Полковник смотрел на старьевщика.
— Всего лишь восемьдесят драхм!..
Хозяин лавки достал из кармана пачку новеньких, хрустящих ассигнаций и, отсчитав четыре, бросил их на прилавок.
— Прибавьте еще хоть немного, — пробормотал Перакис.
— Ох! Надоели вы мне! Берите, голубчик, сколько дают, и убирайтесь подобру-поздорову! — закричал старьевщик, засовывая пачку денег обратно в карман.
Полковник долго смотрел на свою шпагу, валявшуюся на диване с потертой бархатной обивкой. Потом дрожащей рукой взял деньги.
— Вы правильно сделали, заплатив так мало. Ведь вы цените только золото на рукоятке.
— Н-да! А вы хотели бы получить с меня за турецкие шаровары, располосованные этой шпагой во времена моего дедушки? — выпалил старьевщик и сам засмеялся своей остроте.
Полковник молча положил деньги в карман и вышел из лавки.
4
На окраине города спекулянты выстроили целый ряд палаток и торговали продовольствием. В представлении изголодавшихся мещан все жалкие лачуги были разбойничьими притонами. Им казалось, что тысячи людей, которые жили в трущобах и тяжелым трудом добывали себе кусок хлеба на фабриках и заводах, хотя и ходили в грязных лохмотьях, были сыты и неплохо устроены в жизни. Полковник презирал весь этот муравейник, даже на детей не мог смотреть без отвращения…
Перакис шел по грязным улочкам. Крики и шум раздражали его. Но он должен был пройти через этот омерзительный рынок, другого пути не было. Почувствовав страшное искушение, он ускорил шаг.
Во внутреннем кармане пиджака у него лежало восемьдесят драхм, всего-навсего четыре хрустящие бумажки. Банк ежедневно пускал в обращение несметное число таких ассигнаций.
При мысли о проданной шпаге у него сжималось сердце. Словно прервался ход истории. Словно превратилась в руины вся страна, все, что было создано ценой крови и многих жертв.
Конечно, эта война, сметая все до основания, не шла ни в какое сравнение с другими войнами.
— Хлеб нужен, сударь? — окликнул его какой-то спекулянт.
— Есть чечевица, экстра, прима, гут, — обратился к нему другой.
— Лепешки — чистый мед! — выкрикивал мальчишка, стоявший с подносом, полным лепешек.
Полковник еле плелся. От подагры покалывало в коленях. Ребятишки, как пчелы, кружились вокруг него. Они жевали изюм, кожуру от фруктов, вместе с кошками рылись в помойках. Стоило прохожему чуть зазеваться, как они вырывали у него из рук буханку хлеба и пускались наутек.
Спекулянты тянули полковника за рукав.
— Экстра, прима, гут!
Перакис, огорченный продажей шпаги, мечтал о вкусно приготовленном фасолевом супе. И это было для него самым унизительным.
После поражения греческой армии Аристидис Перакис почти не выходил из дому. Даже на площади Синтагма, где он раньше изредка встречался со своими приятелями, тоже военными в отставке, он не был почти целый год. Он страдал от подагры и обертывал колени кусками фланели.
Полковник бродил по комнатам и сердито ворчал. Он готов был придраться к чему угодно, например к тому, что запылилась мебель. Проведя пальцами по буфету и стульям, он подносил руку к лицу Каллиопы.
— Вот полюбуйся! И не говори, что во всем виноваты мои нервы! — кричал он, задыхаясь от ярости.
— Пожалей меня, Аристидис. Ты меня с ума сведешь, — лепетала, чуть не плача, его жена.
Такие сцены происходили в доме Перакиса чуть ли не каждый день…

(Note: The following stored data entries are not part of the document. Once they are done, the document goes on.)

/-! ## 1. The UFD merge of two pairwise-merged ledgers -/

/-- **Triple merge** (brick K22 (i)): `G ∈ (x_a x_b, h^d)` and `G ∈ (x_a x_c, h^d)` with `h ∉ (x_a, x_b)`,
`h ∉ (x_b, x_c)`, `b ≠ c` give `G ∈ (x_a x_b x_c, h^d)`: from `S x_a x_b + T h^d = S′ x_a x_c + T′ h^d` get
`x_a ∣ T − T′`, then `γ h^d ∈ (x_b, x_c)` forces `γ ∈ (x_b, x_c)`, and `x_c ∣ x_b (S + α h^d)` gives `S ∈ (x_c, h^d)`.
[folklore] -/
theorem mem_span_mul3_of_mem {a b c : Fin 4} (hbc : b ≠ c) {h G : MvPolynomial (Fin 4) K} {d : ℕ}
    (hh : h ∉ Ideal.span {(X a : MvPolynomial (Fin 4) K), X b} ∧
      h ∉ Ideal.span {(X a : MvPolynomial (Fin 4) K), X c} ∧ h ∉ Ideal.span {(X b : MvPolynomial (Fin 4) K), X c})
    (hab : G ∈ Ideal.span {(X a * X b : MvPolynomial (Fin 4) K), h ^ d})
    (hac : G ∈ Ideal.span {(X a * X c : MvPolynomial (Fin 4) K), h ^ d}) :
    G ∈ Ideal.span {(X a * X b * X c : MvPolynomial (Fin 4) K), h ^ d} := by
  classical
  haveI hPbc : (Ideal.span {(X b : MvPolynomial (Fin 4) K), X c}).IsPrime := by
    have := Literature.RingTheory.MvPolynomial.isPrime_span_X_image (R := K) ({b, c} : Set (Fin 4))
    rwa [Set.image_pair] at this
  haveI hPa : (Ideal.span {(X a : MvPolynomial (Fin 4) K)}).IsPrime := by
    have := Literature.RingTheory.MvPolynomial.isPrime_span_X_image (R := K) ({a} : Set (Fin 4))
    rwa [Set.image_singleton] at this
  obtain ⟨S, T, hST⟩ := Ideal.mem_span_pair.mp hab
  obtain ⟨S', T', hST'⟩ := Ideal.mem_span_pair.mp hac
  -- `(T − T′) h^d ∈ (x_a)`, hence `T − T′ = γ x_a`
  have hha : h ∉ Ideal.span {(X a : MvPolynomial (Fin 4) K)} := fun hm =>
    hh.1 (Ideal.span_mono (Set.singleton_subset_iff.mpr (Set.mem_insert _ _)) hm)
  have hdiff : (T - T') * h ^ d ∈ Ideal.span {(X a : MvPolynomial (Fin 4) K)} :=
    Ideal.mem_span_singleton'.mpr ⟨S' * X c - S * X b, by linear_combination hST' - hST⟩
  obtain ⟨γ, hγ⟩ := Ideal.mem_span_singleton'.mp
    ((hPa.mem_or_mem hdiff).resolve_right fun hp => hha (hPa.mem_of_pow_mem d hp))
  -- `γ h^d = S′ x_c − S x_b ∈ (x_b, x_c)`, hence `γ ∈ (x_b, x_c)`
  have hcancel : S' * X c - S * X b = γ * h ^ d := by
    have h1 : (X a : MvPolynomial (Fin 4) K) * (S' * X c - S * X b) = X a * (γ * h ^ d) := by
      linear_combination hST' - hST - h ^ d * hγ
    exact mul_left_cancel₀ (X_ne_zero a) h1
  have hγmem : γ * h ^ d ∈ Ideal.span {(X b : MvPolynomial (Fin 4) K), X c} :=
    Ideal.mem_span_pair.mpr ⟨-S, S', by rw [← hcancel]; ring⟩
  have hhbc : h ^ d ∉ Ideal.span {(X b : MvPolynomial (Fin 4) K), X c} := fun hp => hh.2.2 (hPbc.mem_of_pow_mem d hp)
  obtain ⟨α, β, hαβ⟩ := Ideal.mem_span_pair.mp ((hPbc.mem_or_mem hγmem).resolve_right hhbc)
  -- `x_c ∣ x_b (S + α h^d)`, hence `S + α h^d = x_c w`
  have hdvd : (X c : MvPolynomial (Fin 4) K) ∣ X b * (S + α * h ^ d) :=
    ⟨S' - β * h ^ d, by linear_combination h ^ d * hαβ - hcancel⟩
  rcases X_dvd_mul_iff.mp hdvd with hX | ⟨w, hw⟩
  · exact absurd (X_dvd_X.mp hX) (Ne.symm hbc)
  · refine Ideal.mem_span_pair.mpr ⟨w, T - α * (X a * X b), ?_⟩
    linear_combination hST - X a * X b * hw

/-! ## 2. Transport of the triple-merged ledger through a self-chart step -/

section Step

variable [DecidableEq K]

/-- The deleted `q`-th powers of a step at the chart of the re-created letter `x_j` keeping `μ ≠ ν`
(`1 ≤ r_μ, r_ν ≤ q − 2`, `q < o ≤ 2q − 2`) lie in `(x_j² x_μ² x_ν²)`: `E_j − r′_j ≥ 2q − o ≥ 2` and
`E_μ − r_μ ≥ q − r_μ ≥ 2`. [folklore] -/
theorem deleted_mem_span_sq_triple {q : ℕ} (j : Fin 4) {b : Fin 4 → K} (hbj : b j = 0) {s : State K} {o : ℕ}
    (ho : ordZero s.F = o) (hr : ∀ d ∈ s.F.support, s.r ≤ d) (hqo : q < o) (ho2 : o + 2 ≤ 2 * q) {μ ν : Fin 4}
    (hjμ : j ≠ μ) (hjν : j ≠ ν) (hμν : μ ≠ ν) (hbμ : b μ = 0) (hbν : b ν = 0) (hrμ : 1 ≤ s.r μ)
    (hrμq : s.r μ + 2 ≤ q) (hrν : 1 ≤ s.r ν) (hrνq : s.r ν + 2 ≤ q) :
    ∑ E ∈ (chartTransform q Finset.univ j (shear j b s.F)).support with IsPthPowerExponent q E,
        monomial (E - (CentreBlowup.step q Finset.univ j b s).r)
          (coeff E (chartTransform q Finset.univ j (shear j b s.F))) ∈
      Ideal.span {((X j * X μ * X ν) ^ 2 : MvPolynomial (Fin 4) K)} := by
  set r' := (CentreBlowup.step q Finset.univ j b s).r with hr'
  have hr'j : r' j = o - q := by
    rw [hr', step_r_univ q j hbj s ho hr, Finsupp.update_apply, if_pos rfl]
  have hr'μ : r' μ = s.r μ := by
    rw [hr', step_r_univ q j hbj s ho hr, Finsupp.update_apply, if_neg hjμ.symm, Finsupp.filter_apply, if_pos hbμ]
  have hr'ν : r' ν = s.r ν := by
    rw [hr', step_r_univ q j hbj s ho hr, Finsupp.update_apply, if_neg hjν.symm, Finsupp.filter_apply, if_pos hbν]
  refine Ideal.sum_mem _ fun E hE => ?_
  obtain ⟨hEs, hP⟩ := Finset.mem_filter.mp hE
  have hle : r' ≤ E := step_r_le_of_mem_support_chartTransform_shear j hbj ho hr hqo.le hEs
  have hEj : q ≤ E j := Nat.le_of_dvd (by have := hle j; omega) ((isPthPowerExponent_iff q E).mp hP j)
  have hEμ : q ≤ E μ := Nat.le_of_dvd (by have := hle μ; omega) ((isPthPowerExponent_iff q E).mp hP μ)
  have hEν : q ≤ E ν := Nat.le_of_dvd (by have := hle ν; omega) ((isPthPowerExponent_iff q E).mp hP ν)
  have h2j : 2 ≤ (E - r') j := by rw [Finsupp.tsub_apply, hr'j]; omega
  have h2μ : 2 ≤ (E - r') μ := by rw [Finsupp.tsub_apply, hr'μ]; omega
  have h2ν : 2 ≤ (E - r') ν := by rw [Finsupp.tsub_apply, hr'ν]; omega
  set m : Fin 4 →₀ ℕ := Finsupp.single j 2 + Finsupp.single μ 2 + Finsupp.single ν 2 with hm
  have hle2 : m ≤ E - r' := by
    intro i
    rw [hm, Finsupp.add_apply, Finsupp.add_apply]
    by_cases hij : i = j
    · rw [hij, Finsupp.single_eq_same, Finsupp.single_eq_of_ne hjμ, Finsupp.single_eq_of_ne hjν]; omega
    · by_cases hiμ : i = μ
      · rw [hiμ, Finsupp.single_eq_of_ne (Ne.symm hjμ), Finsupp.single_eq_same, Finsupp.single_eq_of_ne hμν]; omega
      · by_cases hiν : i = ν
        · rw [hiν, Finsupp.single_eq_of_ne (Ne.symm hjν), Finsupp.single_eq_of_ne (Ne.symm hμν),
            Finsupp.single_eq_same]; omega
        · rw [Finsupp.single_eq_of_ne hij, Finsupp.single_eq_of_ne hiμ, Finsupp.single_eq_of_ne hiν]; omega
  refine Ideal.mem_span_singleton.mpr ⟨monomial (E - r' - m)
    (coeff E (chartTransform q Finset.univ j (shear j b s.F))), ?_⟩
  rw [show ((X j * X μ * X ν) ^ 2 : MvPolynomial (Fin 4) K) = monomial m 1 by
      rw [hm, mul_pow, mul_pow, X_pow_eq_monomial, X_pow_eq_monomial, X_pow_eq_monomial, monomial_mul,
        monomial_mul, one_mul, one_mul],
    monomial_mul, one_mul, add_tsub_cancel_of_le hle2]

Какой-то жуликоватый тип, маленький и щуплый, в кепке набекрень показал полковнику горсть фасоли.
— Товар — высший сорт… Отвесим кило, дяденька? — спросил он.
Такое обращение вывело полковника из себя, но зато он сразу отвлекся от своих грустных мыслей.

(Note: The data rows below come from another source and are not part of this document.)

/-- `(x | i y)` is `ℚ`-free in `ℂ` for `ℚ`-free real tuples `x`, `y` (real and imaginary parts separate). -/
theorem linearIndependent_append_mul_I {a b : ℕ} {x : Fin a → ℝ} {y : Fin b → ℝ}
    (hx : LinearIndependent ℚ x) (hy : LinearIndependent ℚ y) :
    LinearIndependent ℚ (Fin.append (fun j => ((x j : ℝ) : ℂ)) (fun j => ((y j : ℝ) : ℂ) * Complex.I)) := by
  rw [Fintype.linearIndependent_iff] at hx hy ⊢
  intro c hc
  rw [Fin.sum_univ_add] at hc
  simp only [Fin.append_left, Fin.append_right] at hc
  have hre : ((∑ i : Fin a, c (Fin.castAdd b i) • x i : ℝ) : ℂ) =
      ∑ i : Fin a, c (Fin.castAdd b i) • ((x i : ℝ) : ℂ) := by
    rw [Complex.ofReal_sum]
    refine Finset.sum_congr rfl fun j _ => ?_
    rw [Rat.smul_def, Rat.smul_def, Complex.ofReal_mul, Complex.ofReal_ratCast]
  have him : ((∑ i : Fin b, c (Fin.natAdd a i) • y i : ℝ) : ℂ) * Complex.I =
      ∑ i : Fin b, c (Fin.natAdd a i) • (((y i : ℝ) : ℂ) * Complex.I) := by
    rw [Complex.ofReal_sum, Finset.sum_mul]
    refine Finset.sum_congr rfl fun j _ => ?_
    rw [Rat.smul_def, Rat.smul_def, Complex.ofReal_mul, Complex.ofReal_ratCast, mul_assoc]
  rw [← hre, ← him] at hc
  have h0 := congrArg Complex.re hc
  have h1 := congrArg Complex.im hc
  simp only [Complex.add_re, Complex.ofReal_re, Complex.mul_re, Complex.I_re, Complex.I_im,
    Complex.ofReal_im, Complex.add_im, Complex.mul_im, Complex.zero_re, Complex.zero_im,
    mul_zero, mul_one, sub_zero, zero_add, add_zero] at h0 h1
  have hc1 : ∀ i : Fin a, c (Fin.castAdd b i) = 0 :=
    hx (fun i => c (Fin.castAdd b i)) (by simpa using h0)
  have hc2 : ∀ i : Fin b, c (Fin.natAdd a i) = 0 :=
    hy (fun i => c (Fin.natAdd a i)) (by simpa using h1)
  intro k
  refine Fin.addCases (fun i => ?_) (fun i => ?_) k
  · exact hc1 i
  · exact hc2 i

— Иди к черту, шельма. Нет, мы лучше будем есть пустую похлебку. Деньги нужны сыну.
Вернувшись домой, он заперся в столовой. Достал из кармана деньги, завернул их в чистый лист бумаги и с двух сторон заколол скрепками. Потом он отыскал карандаш и вывел на пакете большими ровными буквами: «Георгосу для уплаты в университет».
Полковник устало сел в кресло. Но на лице его сияла довольная улыбка.
5
Холодная зимняя ночь опустилась на спящее предместье. По улицам ходил патруль. Пьяные солдаты, патрульные, рассредоточивались между домами и стреляли не целясь из-за угла. Облавы, аресты, убийства, казни… Все это стало делом обычным, каждый день обсуждалось, пугало людей, но никого уже не удивляло.